Saturday, June 8, 2013

Researchers control flying robot with only the mind

Researchers in the University of Minnesota’s College of Science and Engineering have developed a new noninvasive system that allows people to control a flying robot using only their mind. The study goes far beyond fun and games and has the potential to help people who are paralyzed or have neurodegenerative diseases.

The study was published today in IOP Publishing’s Journal of Neural Engineering. Five subjects (three female and two male) who took part in the study were each able to successfully control the four-blade flying robot, also known as a quadcopter, quickly and accurately for a sustained amount of time.
 
"Our study shows that for the first time, humans are able to control the flight of flying robots using just their thoughts sensed from a noninvasive skull cap," said Bin He, lead author of the study and biomedical engineering professor in the University of Minnesota’s College of Science and Engineering. "It works as good as invasive techniques used in the past."

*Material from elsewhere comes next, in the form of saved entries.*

import Literature.NumberTheory.ModularSymbols.FullLevelHomologyHeckeRepsDown
import HarnessLib

/-!
# Hecke compatibility of the up/down dictionary: `torusInvariantsToCuspidal ∘ T_q^{up} = T_q^{down} ∘ torusInvariantsToCuspidal`

Topic `Literature/NumberTheory/ModularSymbols`; namespace `Literature.NumberTheory.ModularSymbols.FullLevel`; conclusion of the
chain `FullLevelHomologyCarrier → TorusLevel → CuspidalClass → HeckeChain/Equivariant → CosetClasses → HeckeTransfer →
HeckeRepsDown` (route BSD/TeichmullerTwistDescent, K-line step (S2), memo CARRIER-gen1 §6 (3)).  Proved theorems only; no named
fact, no `sorry`.

* **`sum_symbol_transferHecke`**: `Σᵢ ({∞,(δ⁻¹tᵢδ)∞} ⊗ 1) = T_q({∞,(δ⁻¹γδ)∞} ⊗ 1)` in `H(p²M; k)` for `γ ∈ Γ_T` — the instance of
  `CuspidalHomologyHeckeRepIndependence.sum_symbol_eq_heckeOp_of_reps` with representatives `Bᵢ = gᵢβ_{e(i)}`, `e = idxDownEquiv`,
  `τ = σ_γ`, and the coset relation `conjDown_transferHecke_mul_repDown`.
* **`heckeComparison_baseCycle`** and **`heckeComparison`**: for every `z ∈ H₁(Γ₀(M), k[GL₂(ℤ/p)])^{T̃}`,
  `torusInvariantsToCuspidal (T_q z) = heckeOp (p²M) k q (torusInvariantsToCuspidal z)` (`q ≠ p` prime, `gcd(p,M) = 1`,
  `|T̃| ∈ kˣ`): the up/down dictionary `H₁(Y(K(p)K₀(M)), k)^{T̃} ↠ H₁(X₀(p²M), k)` is HECKE-EQUIVARIANT away from `p`
  (base coset classes `cosetClass [γ ⊗ aδ_{T̃}]`, which exhaust the invariants through the Shapiro/averaging equivalence,
  `torusInvariantsEquiv_symm_single`).

Consequence for the K-line (not formalised here): eigen-ideals `𝔪`, `𝔭_W` of the prime-to-`pM` Hecke algebra defined UPSTAIRS with
`heckeT` cut out, under the dictionary and the period maps, exactly the `f_W`-parts downstairs (audit (S2)–(S3)).  Nothing about
any elliptic curve is asserted.

## References
* G. Shimura, *Introduction to the arithmetic theory of automorphic functions* (1971), §3.1, §8.3 (8.3.2). [Shimura1971]
* A. Ash, G. Stevens, Duke Math. J. 53 (1986), §1 (1.2)–(1.4). [AshStevens1986]
* A. W. Knapp, *Elliptic Curves* (1993), Prop. 11.23. [Knapp1993]
* K. S. Brown, *Cohomology of Groups* (1982), Ch. III §6 Prop. 6.2. [Brown1982]
-/

noncomputable section

namespace Literature.NumberTheory.ModularSymbols

namespace FullLevel

open scoped MatrixGroups TensorProduct
open CategoryTheory CongruenceSubgroup groupHomology Finsupp Matrix
open Literature.Algebra.Homology
open Literature.NumberTheory.EllipticCurves.ModularForms

variable (p M : ℕ) [Fact p.Prime] (hpM : Nat.Coprime p M) {q : ℕ} (hq : q.Prime) (hqp : q ≠ p) [NeZero q]

/-! ### The downstairs identity and the comparison on base coset classes -/

/-- **Downstairs**: `Σᵢ {∞,(δ⁻¹tᵢδ)∞} ⊗ 1 = T_q ({∞,(δ⁻¹γδ)∞} ⊗ 1)` in `H(p²M; k)` (representative independence with the
representatives `Bᵢ = gᵢ β_{e(i)}`). [cite: Shimura1971, §3.1 and §8.3 (8.3.2); Knapp1993, Prop. 11.23] -/
theorem sum_symbol_transferHecke (k : Type) [CommRing k] [NeZero (p ^ 2 * M)] (γ : torusLevel p M) :
    ∑ i : HeckeIdx M q, Literature.NumberTheory.ModularSymbols.symbol (p ^ 2 * M) k
        (torusLevelEquiv p M hpM ⟨transferHecke p M hpM hq hqp γ.1 i, transferHecke_mem p M hpM hq hqp γ.2 i⟩ : Gamma0 (p ^ 2 * M)) =
      heckeOp (p ^ 2 * M) k q hq (Literature.NumberTheory.ModularSymbols.symbol (p ^ 2 * M) k (torusLevelEquiv p M hpM γ : Gamma0 (p ^ 2 * M))) := by
  refine sum_symbol_eq_heckeOp_of_reps (p ^ 2 * M) hq k (idxDownEquiv p M hpM hq hqp) (gDown p M hpM hq hqp)
    (torusLevelEquiv p M hpM γ) _ (heckePermEquiv hq γ.1) (fun i => ?_)
  show conjDown p (HidaCohomology.gmat (transferHecke p M hpM hq hqp γ.1 i)) *
      (HidaCohomology.gmat (gDown p M hpM hq hqp (heckePerm hq γ.1 i)) * heckeRep q (idxDown p M hpM hq hqp (heckePerm hq γ.1 i)).1) =
    (HidaCohomology.gmat (gDown p M hpM hq hqp i) * heckeRep q (idxDown p M hpM hq hqp i).1) * conjDown p (HidaCohomology.gmat γ.1)
  rw [gDown_mul, gDown_mul]
  exact conjDown_transferHecke_mul_repDown p M hpM hq hqp γ i

/-! ### The comparison theorem -/

variable (k : Type) [CommRing k] [Fintype (diagTorus (ZMod p))] [Invertible (Fintype.card (diagTorus (ZMod p)) : k)]
  [NeZero M] [NeZero (p ^ 2 * M)]

/-- **Hecke comparison on base coset classes**: for `γ ∈ Γ_T`,
`(up/down dictionary ∘ T_q^{up})(cosetClass [γ ⊗ aδ_{T̃}]) = T_q^{down}((up/down dictionary)(cosetClass [γ ⊗ aδ_{T̃}]))`.
[cite: Shimura1971, §8.3 (8.3.2); AshStevens1986, §1 (1.4)] -/
theorem heckeComparison_baseCycle (γ : torusLevel p M) (a : k) :
    torusInvariantsToCuspidal k p M hpM
        (heckeTInvariants k p M hq hqp (diagTorus (ZMod p)) (cosetClass k p M (baseCycle k p M γ a))) =
      heckeOp (p ^ 2 * M) k q hq (torusInvariantsToCuspidal k p M hpM (cosetClass k p M (baseCycle k p M γ a))) := by
  rw [heckeTInvariants_cosetClass_baseCycle, torusInvariantsToCuspidal_cosetClass_heckeCycle,
    torusInvariantsToCuspidal_cosetClass_baseCycle, ← Finset.smul_sum, sum_symbol_transferHecke p M hpM hq hqp k γ, map_smul]

omit [NeZero M] [NeZero (p ^ 2 * M)] in
/-- Base coset classes exhaust the torus invariants through the dictionary: the inverse dictionary of `[γ ⊗ a]` is
`cosetClass [γ ⊗ aδ_{T̃}]`. [cite: Brown1982, Ch. III §6 Prop. 6.2] -/
theorem torusInvariantsEquiv_symm_single (γ : torusLevel p M) (a : k) :
    (torusInvariantsEquiv k p M hpM).symm
        (H1π (Rep.trivial k (torusLevel p M) k) ((cycles₁IsoOfIsTrivial (Rep.trivial k (torusLevel p M) k)).inv (single γ a))) =
      cosetClass k p M (baseCycle k p M γ a) :=
  (LinearEquiv.symm_apply_eq _).2
    (torusInvariantsEquiv_cosetClass_of_eq k p M hpM _ _ (componentMap_single_eq_baseCycle k p M γ a)).symm

/-- **HECKE COMPATIBILITY OF THE UP/DOWN DICTIONARY.**  For `q ∤ pM`... (`q ≠ p` prime, `gcd(p, M) = 1`, `|T̃| ∈ kˣ`):
`torusInvariantsToCuspidal ∘ T_q^{up} = T_q^{down} ∘ torusInvariantsToCuspidal` on `H₁(Γ₀(M), k[GL₂(ℤ/p)])^{T̃}`, where
`T_q^{up} = heckeTInvariants` (the Hecke operator of the full-level carrier) and `T_q^{down} = heckeOp (p²M) k q` (the tree's Hecke
operator on `H(p²M; k) = H₁(X₀(p²M), k)`).  This is step (S2) of the K-line of route BSD/TeichmullerTwistDescent made
Hecke-equivariant: eigen-parts upstairs map to eigen-parts downstairs. [cite: AshStevens1986, §1 (1.2)–(1.4); Shimura1971, §8.3] -/
theorem heckeComparison (z : PermutationCoeff.H1Invariants k (redGL p M) (diagTorus (ZMod p))) :
    torusInvariantsToCuspidal k p M hpM (heckeTInvariants k p M hq hqp (diagTorus (ZMod p)) z) =
      heckeOp (p ^ 2 * M) k q hq (torusInvariantsToCuspidal k p M hpM z) := by
  obtain ⟨w, rfl⟩ : ∃ w, (torusInvariantsEquiv k p M hpM).symm w = z :=
    ⟨torusInvariantsEquiv k p M hpM z, LinearEquiv.symm_apply_apply _ _⟩
  induction w using H1_induction_on with
  | h x =>
    have hx : x = (cycles₁IsoOfIsTrivial (Rep.trivial k (torusLevel p M) k)).inv x.1 :=
      Subtype.ext (cycles₁IsoOfIsTrivial_inv_apply _).symm
    rw [hx]
    generalize x.1 = f
    induction f using Finsupp.induction_linear with
    | zero => simp
    | add f₁ f₂ h₁ h₂ => simp only [map_add, h₁, h₂]
    | single γ a => rw [torusInvariantsEquiv_symm_single]; exact heckeComparison_baseCycle p M hpM hq hqp k γ a

end FullLevel

end Literature.NumberTheory.ModularSymbols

He said this research is intended to help people who are paralyzed or have neurodegenerative diseases regain mobility and independence.
 
"We envision that they’ll use this technology to control wheelchairs, artificial limbs or other devices," He said.
 
The noninvasive technique, called electroencephalography (EEG), is a unique brain-computer interface that records electrical activity of the subjects’ brain through a specialized, high-tech EEG cap fitted with 64 electrodes.
 
"It’s completely noninvasive. Nobody has to have a chip implanted in their brain to pick up the neuronal activity," said Karl LaFleur, a senior biomedical engineering student during the study and one of the paper’s authors.
 
The researchers said the brain-computer interface system works due to the geography of the motor cortex—the area of the cerebrum that governs movement. When we move, or think about a movement, neurons in the motor cortex produce tiny electric currents.